======== Input for this task ========

/-- **One iteration of `Add` in characteristic 2**: if the recursive calls meet their specification
with constants `Cc r` (the children's values), iteration `i` restores the children blocks and adds
`f̃_{u,j}(ω^i x̂ + Cc)` to `ŷ^(j)` (App. A: the second round of calls returns `x̂''_r = ω^i · x̂_r`
"here we use the fact that 𝔽 is characteristic two", then "Divide `x̂''_r` by `ω^i`").
[cite: Williams2025, App. A] -/
theorem iteration_eq [CharP F 2] {ω : F} (hω0 : ω ≠ 0) (e : A → F)
    (f : (Fin d → Fin n → A) → (Fin n → A))
    {Ad : Fin d → Regs F d n → Regs F d n} {Cc : Fin d → Fin n → F}
    (hA : ∀ r, AddsConst (Ad r) (Cc r)) (i : ℕ) (x : Fin d → Fin n → F) (y : Fin n → F) :
    iteration ω e f Ad i (x, y)
      = (x, fun j => y j + MvPolynomial.eval
          (fun p : Fin d × Fin n => ω ^ i * x p.1 p.2 + Cc p.1 p.2) (ldext e f j)) := by
  unfold iteration evalInto
  dsimp only
  rw [passChildren_eq hA]
  dsimp only
  rw [passChildren_eq hA]
  refine Prod.ext ?_ rfl
  funext r j
  dsimp only
  rw [add_assoc, CharTwo.add_self_eq_zero, add_zero, ← mul_assoc,
    inv_mul_cancel₀ (pow_ne_zero i hω0), one_mul]

/-- Folding a family of "add `g x i` to the target block" maps over `List.range N` adds the sum
`Σ_{i<N} g x i` (the running sum of App. A: "it suffices to perform a running sum from `i = 1` to
`m`"). [cite: Williams2025, App. A] -/
theorem foldl_range_eq {Φ : Regs F d n → ℕ → Regs F d n}
    {g : (Fin d → Fin n → F) → ℕ → Fin n → F}
    (hΦ : ∀ i x y, Φ (x, y) i = (x, fun j => y j + g x i j)) :
    ∀ (N : ℕ) (x : Fin d → Fin n → F) (y : Fin n → F),
      (List.range N).foldl Φ (x, y) = (x, fun j => y j + ∑ i ∈ Finset.range N, g x i j) := by
  intro N
  induction N with
  | zero => intro x y; simp
  | succ N ih =>
      intro x y
      rw [List.range_succ, List.foldl_append, ih, List.foldl_cons, List.foldl_nil, hΦ]
      refine Prod.ext rfl ?_
      funext j
      dsimp only
      rw [Finset.sum_range_succ, add_assoc]

/-- Index shift `Σ_{i<m} g(ω^{i+1}) = Σ_{i<m} g(ω^i)` for `ω^m = 1` (App. A sums over `i = 1, …, m`;
the interpolation identity over `i = 0, …, m − 1`). [folklore] -/
private theorem sum_range_shift {m : ℕ} {ω : F} (hωm : ω ^ m = 1) (g : F → F) :
    ∑ i ∈ Finset.range m, g (ω ^ (i + 1)) = ∑ i ∈ Finset.range m, g (ω ^ i) := by
  have h1 := Finset.sum_range_succ (fun i => g (ω ^ i)) m
  have h2 := Finset.sum_range_succ' (fun i => g (ω ^ i)) m
  rw [hωm] at h1
  rw [pow_zero] at h2
  exact (add_right_cancel (h1.symm.trans h2)).symm

/-! ### Low-degree extensions: degree and values on the grid -/

/-- A Lagrange basis polynomial on `|A|` nodes has total degree `≤ |A| − 1` (the per-variable factor
of Williams's "degree `d·(|S|−1)·t`", App. A). [cite: Williams2025, App. A] -/
theorem totalDegree_lagr_le (e : A → F) (c : A) (p : Fin d × Fin n) :
    (lagr (d := d) (n := n) e c p).totalDegree ≤ Fintype.card A - 1 := by
  unfold lagr
  refine (MvPolynomial.totalDegree_finsetProd _ _).trans ?_
  calc ∑ c' ∈ Finset.univ.erase c,
        (MvPolynomial.C (e c - e c')⁻¹ * (X p - MvPolynomial.C (e c')) :
          MvPolynomial _ F).totalDegree
      ≤ ∑ c' ∈ Finset.univ.erase c, 1 := by
        refine Finset.sum_le_sum fun c' _ => ?_
        refine (MvPolynomial.totalDegree_mul _ _).trans ?_
        rw [MvPolynomial.totalDegree_C, zero_add]
        refine (MvPolynomial.totalDegree_sub _ _).trans ?_
        rw [MvPolynomial.totalDegree_X, MvPolynomial.totalDegree_C]
        simp
    _ = Fintype.card A - 1 := by
        rw [Finset.sum_const, smul_eq_mul, mul_one, Finset.card_erase_of_mem (Finset.mem_univ c),
          Finset.card_univ]

/-- **Degree of the indicator polynomial**: `totalDegree δ_a ≤ d·n·(|A| − 1)` (Williams 2025 App. A:
"Such a polynomial `δ` can be constructed with degree `d·(|S|−1)·t`"). [cite: Williams2025, App. A] -/
theorem totalDegree_deltaLD_le (e : A → F) (a : Fin d → Fin n → A) :
    (deltaLD (F := F) e a).totalDegree ≤ d * n * (Fintype.card A - 1) := by
  unfold deltaLD
  refine (MvPolynomial.totalDegree_finsetProd _ _).trans ?_
  calc ∑ p : Fin d × Fin n, (lagr e (a p.1 p.2) p : MvPolynomial _ F).totalDegree
      ≤ ∑ p : Fin d × Fin n, (Fintype.card A - 1) :=
        Finset.sum_le_sum fun p _ => totalDegree_lagr_le e (a p.1 p.2) p
    _ = d * n * (Fintype.card A - 1) := by
        rw [Finset.sum_const, smul_eq_mul, Finset.card_univ, Fintype.card_prod, Fintype.card_fin,
          Fintype.card_fin]

/-- **Degree of the low-degree extension**: `totalDegree f̃_{u,j} ≤ d·n·(|A| − 1)`.
[cite: Williams2025, App. A] -/
theorem totalDegree_ldext_le (e : A → F) (f : (Fin d → Fin n → A) → (Fin n → A)) (j : Fin n) :
    (ldext (F := F) e f j).totalDegree ≤ d * n * (Fintype.card A - 1) := by
  unfold ldext
  refine (MvPolynomial.totalDegree_finsetSum _ _).trans ?_
  refine Finset.sup_le fun a _ => ?_
  refine (MvPolynomial.totalDegree_mul _ _).trans ?_
  rw [MvPolynomial.totalDegree_C, zero_add]
  exact totalDegree_deltaLD_le e a

/-- A Lagrange basis polynomial is the indicator of its node on the (coded) grid, for an injective
code (the per-variable factor of `δ_a(a) = 1`, `δ_a(a') = 0`, App. A). [cite: Williams2025, App. A] -/
theorem eval_lagr {e : A → F} (he : Injective e) (c : A) (w : Fin d → Fin n → A)
    (p : Fin d × Fin n) :
    MvPolynomial.eval (fun p : Fin d × Fin n => e (w p.1 p.2)) (lagr e c p)
      = if c = w p.1 p.2 then 1 else 0 := by
  unfold lagr
  rw [map_prod]
  by_cases h : c = w p.1 p.2
  · rw [if_pos h]
    refine Finset.prod_eq_one fun c' hc' => ?_
    have hne : e c - e c' ≠ 0 := by
      rw [sub_ne_zero]
      exact fun hh => (Finset.mem_erase.1 hc').1 (he hh).symm
    simp only [map_mul, MvPolynomial.eval_C, map_sub, MvPolynomial.eval_X]
    rw [← h, inv_mul_cancel₀ hne]
  · rw [if_neg h]
    refine Finset.prod_eq_zero (Finset.mem_erase.2 ⟨Ne.symm h, Finset.mem_univ _⟩) ?_
    simp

========

_To do_: Please show each line in the records above that contains "indicator".

_Reply to the task_:
/-- **Degree of the indicator polynomial**: `totalDegree δ_a ≤ d·n·(|A| − 1)` (Williams 2025 App. A:
/-- A Lagrange basis polynomial is the indicator of its node on the (coded) grid, for an injective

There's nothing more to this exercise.